■ **WHAT IS REQUIRED**
Starting with the first line and ending with the one that holds "(LinearMap.pi fun w", retype the entries exactly.

*** DATA PROVIDED ***

/-! ## §4 `E` totally complex: `N_{(E ⊗ ℝ)/ℝ}(x) = ∏_w |x_w|²` and the determinant place by place -/

/-- **`N_{(E ⊗ ℝ)/ℝ}(x) = ∏_w |x_w|²`** for `E` totally complex (`E ⊗ ℝ = ∏_w ℂ` over the complex places `w`;
Mathlib `Algebra.norm_complex_apply` per factor). [cite: CasselsFrohlichANT1967, Ch. II §14] -/
theorem norm_mixedSpace_of_isTotallyComplex [IsTotallyComplex E] (x : mixedSpace E) :
    Algebra.norm ℝ x = ∏ w : {w : InfinitePlace E // w.IsComplex}, Complex.normSq (x.2 w) := by
  haveI : IsEmpty {w : InfinitePlace E // w.IsReal} :=
    ⟨fun w => (not_isReal_iff_isComplex.2 (IsTotallyComplex.isComplex w.1)) w.2⟩
  rw [Algebra.norm_apply]
  have h1 : (Algebra.lmul ℝ (mixedSpace E) x : mixedSpace E →ₗ[ℝ] mixedSpace E) =
      (LinearMap.mul ℝ ({w : InfinitePlace E // w.IsReal} → ℝ) x.1).prodMap
        (LinearMap.pi fun w : {w : InfinitePlace E // w.IsComplex} =>
          (LinearMap.mul ℝ ℂ (x.2 w)) ∘ₗ LinearMap.proj w) := by
    refine LinearMap.ext fun y => Prod.ext rfl (funext fun w => rfl)
  rw [h1, LinearMap.det_prodMap, LinearMap.det_pi]
  have h2 : LinearMap.det (LinearMap.mul ℝ ({w : InfinitePlace E // w.IsReal} → ℝ) x.1) = 1 :=
    LinearMap.det_eq_one_of_subsingleton _
  rw [h2, one_mul]
  refine Finset.prod_congr rfl fun w _ => ?_
  rw [← Algebra.norm_complex_apply, Algebra.norm_apply]
  rfl
import Summits.QuantumFields.BalabanUV.Beta.FP.TowerEvenPeriodicityChartGenericG
import Summits.QuantumFields.BalabanUV.Beta.FP.TowerQN2HN2ReadersChartGeneric
import Summits.QuantumFields.BalabanUV.Beta.NVertexChartGenericObjectsG

/-!
# `BalabanUV.Beta.FP.TowerHN2LocksChartGenericG` — road «FP» σ_T XREAD: the GRADED TWIN of `FP.TowerHN2LocksChartGeneric` under {`tabsComp ↦ tabsCompG`, `WNA ↦ WNAG`, `WNs ↦ WNsG`} (director-ym g23 [DIRYM-G23-INBOX-9]
# ruling (1) «located repair σ_T»; census `S-END-G-CENSUS-g73.md` §6 ∕ FP-87); statements = the original's under the token map, proofs VERBATIM; every chain supplier re-pointed to its `…G` twin;
# record-level mixed-table letters re-pointed to an2's `NVertexGradedRecordLetters` (`exists_locStencilFM_M2NG(_even)`, `M2NG_even_translate`, `periodCov_M2NG_even`, `tabsCompG_M_apply`) and F-L8-G's
# `compMixG_inr` ∕ `M2NG_even_apply_inr_inl`.  Nothing of Bałaban's asserted (ABSOLUTE RULE); 0 estimates; 0∕4 row-D1 binders; `hlawLG` OPEN by name; NOT (C1), NOT (T-ID), NOT SDF, NOT D1,
# NEVER «G-an2-4 closed», NOT BetaPertH, NOT continuum, NOT Clay.

HONEST DEPENDENCY (page 1, mandatory): continuum YM on T⁴ ⇐ BetaPertH ∧ nine spine estimates (0/9 proved); BetaPertH ⇐ (D1) ∧ (D4) ∧ CAP+tail;
G-an2-4 gates asym, D1 and NE2/3/4.  HONEST FRAMING (cell contract, verbatim): «discharging `BetaPertH` makes Bałaban's UV stability UNCONDITIONAL —
a real constructive-QFT result; it is NOT the continuum limit and NOT the Clay problem.»  ABSOLUTE RULE (cell charter, verbatim): «No internally-minted
statement may enter as a cited fact. Every hypothesis is either kernel-proved in this package or a verbatim quotation of a PUBLISHED theorem with page
reference. The manuscript(s) under audit are NOT citable for their own disputed steps — they are the thing under adjudication; programme-internal
(2001/route/tribunal) claims are never citable.»  Road «FP» OWNER, b2b-balaban-beta-d1-p3 gen 73 (xread) ∕ gen 74 (filing), 2026-08-31 (σ_T; generator `HOME/b2b-balaban-beta-d1-p3/g73/xread-sigmaT/sigmaT.py`; the row's six σ_T modules imported BY NAME from the tree).  No existing file touched.
-/

noncomputable section

open scoped BigOperators Matrix

namespace Summit.QuantumFields.BalabanUV.Beta.FP.TowerHN2LocksChartGenericG

/-! ## 11c `TowerHN2Row` §Row + §Family at `A` ∕ `WNAG` -/

open Finset Matrix
open Literature.MathematicalPhysics.QuantumFieldTheory
open Literature.MathematicalPhysics.QuantumFieldTheory.Balaban1983to89
open Literature.MathematicalPhysics.QuantumFieldTheory.Balaban1983to89.Beta
open B4TorusKernel.MultiPeriod (translate)
open B5Prop11Plancherel (fine)
open B6Lemma24Torus (pbox)
open AffineAveraging (Site box toSite)
open AveragingContoursRooted (ctr ctrOff)
open OneStepResolventKernel (Fib)
open StepJetData (wilsonA)
open WilsonBiStencil (wilsonW₂)
open BalabanStepW2 (M2Of)
open Summit.QuantumFields.BalabanUV.Beta.TameKernelCalculus (trK)
open Summit.QuantumFields.BalabanUV.Beta.BorderedHessian (sgnK)
open Summit.QuantumFields.BalabanUV.Beta.SymShiftedSpread (bhKStepSh)
open Summit.QuantumFields.BalabanUV.Beta.DshAn1 (Dsh)
open Summit.QuantumFields.BalabanUV.Beta.AxialDressingRooted (one_le_of_neZero)
open Summit.QuantumFields.BalabanUV.Beta.CompositeOneShotJetsGraded (tabsCompG)
open Summit.QuantumFields.BalabanUV.Beta.CompositeOneShotJetData (Roots Pins AN WN)
open Summit.QuantumFields.BalabanUV.Beta.FP.KernelPeriodisationFib (Idx perF)
open Summit.QuantumFields.BalabanUV.Beta.FP.KernelPeriodisationFibLoc (dper)
open Summit.QuantumFields.BalabanUV.Beta.FP.TorusGaugeCovariance (tgrad)
open Summit.QuantumFields.BalabanUV.Beta.FP.TorusGaugeCovariancePairing (wrapPt)
open Summit.QuantumFields.BalabanUV.Beta.FP.TorusCompositeObjects (towerTorus)
open Summit.QuantumFields.BalabanUV.Beta.FP.TowerQN2RowCopies (towerTorus_fine_apply)
open Summit.QuantumFields.BalabanUV.Beta.FP.TowerHN2RowJet (Hprime2_symm_eq_sq_smul_bivertex_cols_add_rem)
open Summit.QuantumFields.BalabanUV.Beta.NVertexEvenCarrierTorus (perF_dper_wound_WN_evenHalf_inl_inl_eq_sum)
open Summit.QuantumFields.BalabanUV.Beta.FP.TorusGaugeCovariancePairing (wrapPt_coe)
open Summit.QuantumFields.BalabanUV.Beta.FP.TowerQN2RowFamily (perF_dper_woundEven_wrap)

open ExpKernelCalculus (MKer Decays shiftK VertexFamily₂)
open Summit.QuantumFields.BalabanUV.Beta.TameKernelCalculus (trK)
open Summit.QuantumFields.BalabanUV.Beta.BorderedHessian (sgnK)
open Summit.QuantumFields.BalabanUV.Beta.NVertexChartGenericObjectsG (WNAG)
open Summit.QuantumFields.BalabanUV.Beta.NVertexEvenChartGenericTorusG (perF_dper_wound_WNAG_evenHalf_inl_inl_eq_sum)
open Summit.QuantumFields.BalabanUV.Beta.FP.TowerQN2HN2ReadersChartGeneric.HN2Jet (Hprime2_symm_eq_sq_smul_bivertex_cols_add_remA)
open Summit.QuantumFields.BalabanUV.Beta.FP.TowerEvenPeriodicityChartGenericG (perF_dper_woundEven_wrapA)
open Summit.QuantumFields.BalabanUV.Beta.FP.TowerHN2Row (sum_sum_mul_half_symm)

section Row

***

■ **TASK ANSWER**
/-! ## §4 `E` totally complex: `N_{(E ⊗ ℝ)/ℝ}(x) = ∏_w |x_w|²` and the determinant place by place -/

/-- **`N_{(E ⊗ ℝ)/ℝ}(x) = ∏_w |x_w|²`** for `E` totally complex (`E ⊗ ℝ = ∏_w ℂ` over the complex places `w`;
Mathlib `Algebra.norm_complex_apply` per factor). [cite: CasselsFrohlichANT1967, Ch. II §14] -/
theorem norm_mixedSpace_of_isTotallyComplex [IsTotallyComplex E] (x : mixedSpace E) :
    Algebra.norm ℝ x = ∏ w : {w : InfinitePlace E // w.IsComplex}, Complex.normSq (x.2 w) := by
  haveI : IsEmpty {w : InfinitePlace E // w.IsReal} :=
    ⟨fun w => (not_isReal_iff_isComplex.2 (IsTotallyComplex.isComplex w.1)) w.2⟩
  rw [Algebra.norm_apply]
  have h1 : (Algebra.lmul ℝ (mixedSpace E) x : mixedSpace E →ₗ[ℝ] mixedSpace E) =
      (LinearMap.mul ℝ ({w : InfinitePlace E // w.IsReal} → ℝ) x.1).prodMap
        (LinearMap.pi fun w : {w : InfinitePlace E // w.IsComplex} =>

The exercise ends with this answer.